Description
Gnoomes, the Russian outfit who blend a potent mix of psychedelic stargaze, kraut techno and kosmiche pop return with a brand new album, MU! their third for Rocket Recordings.
Since the release of their last album Tschak! the three piece has turned into a quartet with synth player Masha Piankova joining the band. And it was the success of their tours in the UK and Europe that subconsciously created a template and tone for where the band would go next with this new album; to capture that surging drive and throbbing assault of their pulverising live shows. “We decided to make this record more live and less electronic,” Sasha, singer and guitarist from Gnoomes said. “We were thinking about how to make it sound more dynamic.” Masha’s introduction was a key one, with her replacing Sasha on synth bass whilst he moved over to second guitar to add a fuller and more impactful sonic crunch.
MU! has been part recorded in the same old soviet radio station where the band recorded Tschak! part in a professional studio and then part at home.
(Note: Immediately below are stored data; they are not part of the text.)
set_option maxHeartbeats 1600000 in
/-- **ISOMORPHISM (generic).**  In the setting of `range_le_of_eigenfunctionals`, `π₁ ≅ π₂` (`Representation.Equiv`): both inclusions hold,
so `im Φ₁ = im Φ₂` and `π₁ ≅ im Φ₁ = im Φ₂ ≅ π₂`. [cite: BernsteinZelevinsky1977, Thm. 2.9, §2.3] [cite: Casselman1995, Thm. 3.2.4] -/
theorem equiv_of_eigenfunctionals (hN : IsLimitOfCompactOpen t.N)
    (hδ : ∀ (n : G) (hn : n ∈ t.N), rootDeltaChar t.P ⟨n, t.N_le hn⟩ = 1)
    {W : Type*} [AddCommGroup W] [Module ℂ W] (I : Representation ℂ G W) (hIsm : I.IsSmooth)
    (χ wχ : t.M →* ℂˣ) (m₀ : t.M) (hm₀ : χ m₀ ≠ wχ m₀)
    (hfin : FiniteDimensional ℂ (t.restrict I).Coinvariants) (hdim : Module.finrank ℂ (t.restrict I).Coinvariants = 2)
    (lin : Submodule ℂ (t.restrict I).Coinvariants) (hlin1 : Module.finrank ℂ ↥lin = 1)
    (hlinw : ∀ (m : t.M), ∀ x ∈ lin, I.normalizedJacquet t m x = ((wχ m : ℂˣ) : ℂ) • x)
    {V₁ V₂ : Type*} [AddCommGroup V₁] [Module ℂ V₁] [AddCommGroup V₂] [Module ℂ V₂]
    (π₁ : Representation ℂ G V₁) (π₂ : Representation ℂ G V₂)
    (h₁ : π₁.IsIrreducible) (h₂ : π₂.IsIrreducible)
    (ℓ₁ : V₁ →ₗ[ℂ] ℂ) (hℓ₁0 : ℓ₁ ≠ 0)
    (hℓ₁ : ∀ (p : t.P) (w : V₁), ℓ₁ (π₁ p w) = ((χ (t.proj p) : ℂˣ) : ℂ) * ((rootDeltaChar t.P p : ℂˣ) : ℂ) * ℓ₁ w)
    (ℓ₂ : V₂ →ₗ[ℂ] ℂ) (hℓ₂0 : ℓ₂ ≠ 0)
    (hℓ₂ : ∀ (p : t.P) (w : V₂), ℓ₂ (π₂ p w) = ((χ (t.proj p) : ℂˣ) : ℂ) * ((rootDeltaChar t.P p : ℂˣ) : ℂ) * ℓ₂ w)
    (Φ₁ : π₁.IntertwiningMap I) (Φ₂ : π₂.IntertwiningMap I) (hΦ₁ : Φ₁ ≠ 0) (hΦ₂ : Φ₂ ≠ 0) :
    Nonempty (π₁.Equiv π₂) := by
  haveI : π₁.IsIrreducible := h₁
  haveI : π₂.IsIrreducible := h₂
  have hinj₁ : Function.Injective Φ₁ := (Representation.IsIrreducible.injective_or_eq_zero Φ₁).resolve_right hΦ₁
  have hinj₂ : Function.Injective Φ₂ := (Representation.IsIrreducible.injective_or_eq_zero Φ₂).resolve_right hΦ₂
  have h12 := range_le_of_eigenfunctionals t hN hδ I hIsm χ wχ m₀ hm₀ hfin hdim lin hlin1 hlinw π₁ π₂ h₁ h₂ ℓ₁ hℓ₁0 hℓ₁ ℓ₂ hℓ₂0 hℓ₂
    Φ₁ Φ₂ hΦ₂
  have h21 := range_le_of_eigenfunctionals t hN hδ I hIsm χ wχ m₀ hm₀ hfin hdim lin hlin1 hlinw π₂ π₁ h₂ h₁ ℓ₂ hℓ₂0 hℓ₂ ℓ₁ hℓ₁0 hℓ₁
    Φ₂ Φ₁ hΦ₁
  refine nonempty_equiv_of_range_eq I π₁ π₂ Φ₁ Φ₂ hinj₁ hinj₂ (le_antisymm ?_ ?_)
  · rintro _ ⟨a, rfl⟩; exact h12 ((Representation.IntertwiningMap.mem_range _ _ _ _).2 ⟨a, rfl⟩)
  · rintro _ ⟨a, rfl⟩; exact h21 ((Representation.IntertwiningMap.mem_range _ _ _ _).2 ⟨a, rfl⟩)

set_option maxHeartbeats 1600000 in
/-- **ISOMORPHISM for `I = i_P^G(χ)` (★ `Representation.normalizedInd`), the `Φᵢ` PRODUCED from the eigenfunctionals by Frobenius-by-functional**
(★ `F0P2nFrobeniusFunctional.exists_intertwiningMap_normalizedInd_character_of_functional`; `I` is smooth by ★ `Representation.isSmooth_smoothInd`).
The form the U1-DISJOINT assembler consumes at `t = cmBorelTriple L 3 v`, `χ = χθʷ`, Jacquet data from the letter N1.
[cite: BernsteinZelevinsky1977, Thm. 2.9, §2.3] [cite: Casselman1995, Thm. 3.2.4] -/
theorem equiv_of_eigenfunctionals_normalizedInd (hN : IsLimitOfCompactOpen t.N)
    (hδ : ∀ (n : G) (hn : n ∈ t.N), rootDeltaChar t.P ⟨n, t.N_le hn⟩ = 1)
    (χ wχ : t.M →* ℂˣ) (m₀ : t.M) (hm₀ : χ m₀ ≠ wχ m₀)
    (hfin : FiniteDimensional ℂ (t.restrict (Representation.normalizedInd t ((Representation.trivial ℂ t.M ℂ).twist χ))).Coinvariants)
    (hdim : Module.finrank ℂ (t.restrict (Representation.normalizedInd t ((Representation.trivial ℂ t.M ℂ).twist χ))).Coinvariants = 2)
    (lin : Submodule ℂ (t.restrict (Representation.normalizedInd t ((Representation.trivial ℂ t.M ℂ).twist χ))).Coinvariants)
    (hlin1 : Module.finrank ℂ ↥lin = 1)
    (hlinw : ∀ (m : t.M), ∀ x ∈ lin,
      (Representation.normalizedInd t ((Representation.trivial ℂ t.M ℂ).twist χ)).normalizedJacquet t m x = ((wχ m : ℂˣ) : ℂ) • x)
    {V₁ V₂ : Type*} [AddCommGroup V₁] [Module ℂ V₁] [AddCommGroup V₂] [Module ℂ V₂]
    (π₁ : Representation ℂ G V₁) (π₂ : Representation ℂ G V₂)
    (h₁ : π₁.IsIrreducible) (hs₁ : π₁.IsSmooth) (h₂ : π₂.IsIrreducible) (hs₂ : π₂.IsSmooth)
    (ℓ₁ : V₁ →ₗ[ℂ] ℂ) (hℓ₁0 : ℓ₁ ≠ 0)
    (hℓ₁ : ∀ (p : t.P) (w : V₁), ℓ₁ (π₁ p w) = ((χ (t.proj p) : ℂˣ) : ℂ) * ((rootDeltaChar t.P p : ℂˣ) : ℂ) * ℓ₁ w)
    (ℓ₂ : V₂ →ₗ[ℂ] ℂ) (hℓ₂0 : ℓ₂ ≠ 0)
    (hℓ₂ : ∀ (p : t.P) (w : V₂), ℓ₂ (π₂ p w) = ((χ (t.proj p) : ℂˣ) : ℂ) * ((rootDeltaChar t.P p : ℂˣ) : ℂ) * ℓ₂ w) :
    Nonempty (π₁.Equiv π₂) := by
  obtain ⟨Φ₁, hΦ₁, -⟩ := F0P2nFrobeniusFunctional.exists_intertwiningMap_normalizedInd_character_of_functional t χ π₁ hs₁ ℓ₁ hℓ₁ hℓ₁0
  obtain ⟨Φ₂, hΦ₂, -⟩ := F0P2nFrobeniusFunctional.exists_intertwiningMap_normalizedInd_character_of_functional t χ π₂ hs₂ ℓ₂ hℓ₂ hℓ₂0
  exact equiv_of_eigenfunctionals t hN hδ _ (Representation.isSmooth_smoothInd _ _) χ wχ m₀ hm₀ hfin hdim lin hlin1 hlinw
    π₁ π₂ h₁ h₂ ℓ₁ hℓ₁0 hℓ₁ ℓ₂ hℓ₂0 hℓ₂ Φ₁ Φ₂ hΦ₁ hΦ₂


end GenericMain


end Summit.HodgeConjecture.HodgeConjecture.Cruxes.H413.F0P2pPrincipalSeriesUniqueSub

end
This was to ensure the best capture of Gnoomes live assault. The results brim with a magnitude and sense of coherence that belies some of the environment it was created in. Fuzz-driven guitars shift in engulfing waves, resembling shoegaze giants at their most ferocious, whilst elsewhere layered vocals stack on top of one another, weaving between pristine melody and augmented discordance. Whilst the glacial electronics and coldwave tendencies that soaked much of their previous album may be more absent here, this record pulses with an electronic tinge that bubbles more subtly under the surface of immersive guitars.
The title Mu! has Japanese origins and comes from Zen Buddhism – something Sasha began to practise during past trying times – meaning both “no” and “nothingness” and the understanding that the acceptance of this concept can lead to enlightenment. “For me personally it’s a spiritual record,” he says. Although any sonic warbles of new age blandness couldn’t be further from the end results here. This is a cleansing record, no doubt, but one that washes over you with both brutal force and deft subtleness.
With the completion of this album, it also wraps up a trio of records all connected via punctuation – Ngan! Tschak! Mu! – but with one each distinct in its own tone and sense of evolution. From Bowie to the Cure to Moderat, musical history is peppered with great musical trilogies and now Gnoomes’ Exclamation Mark Trilogy can be added to that.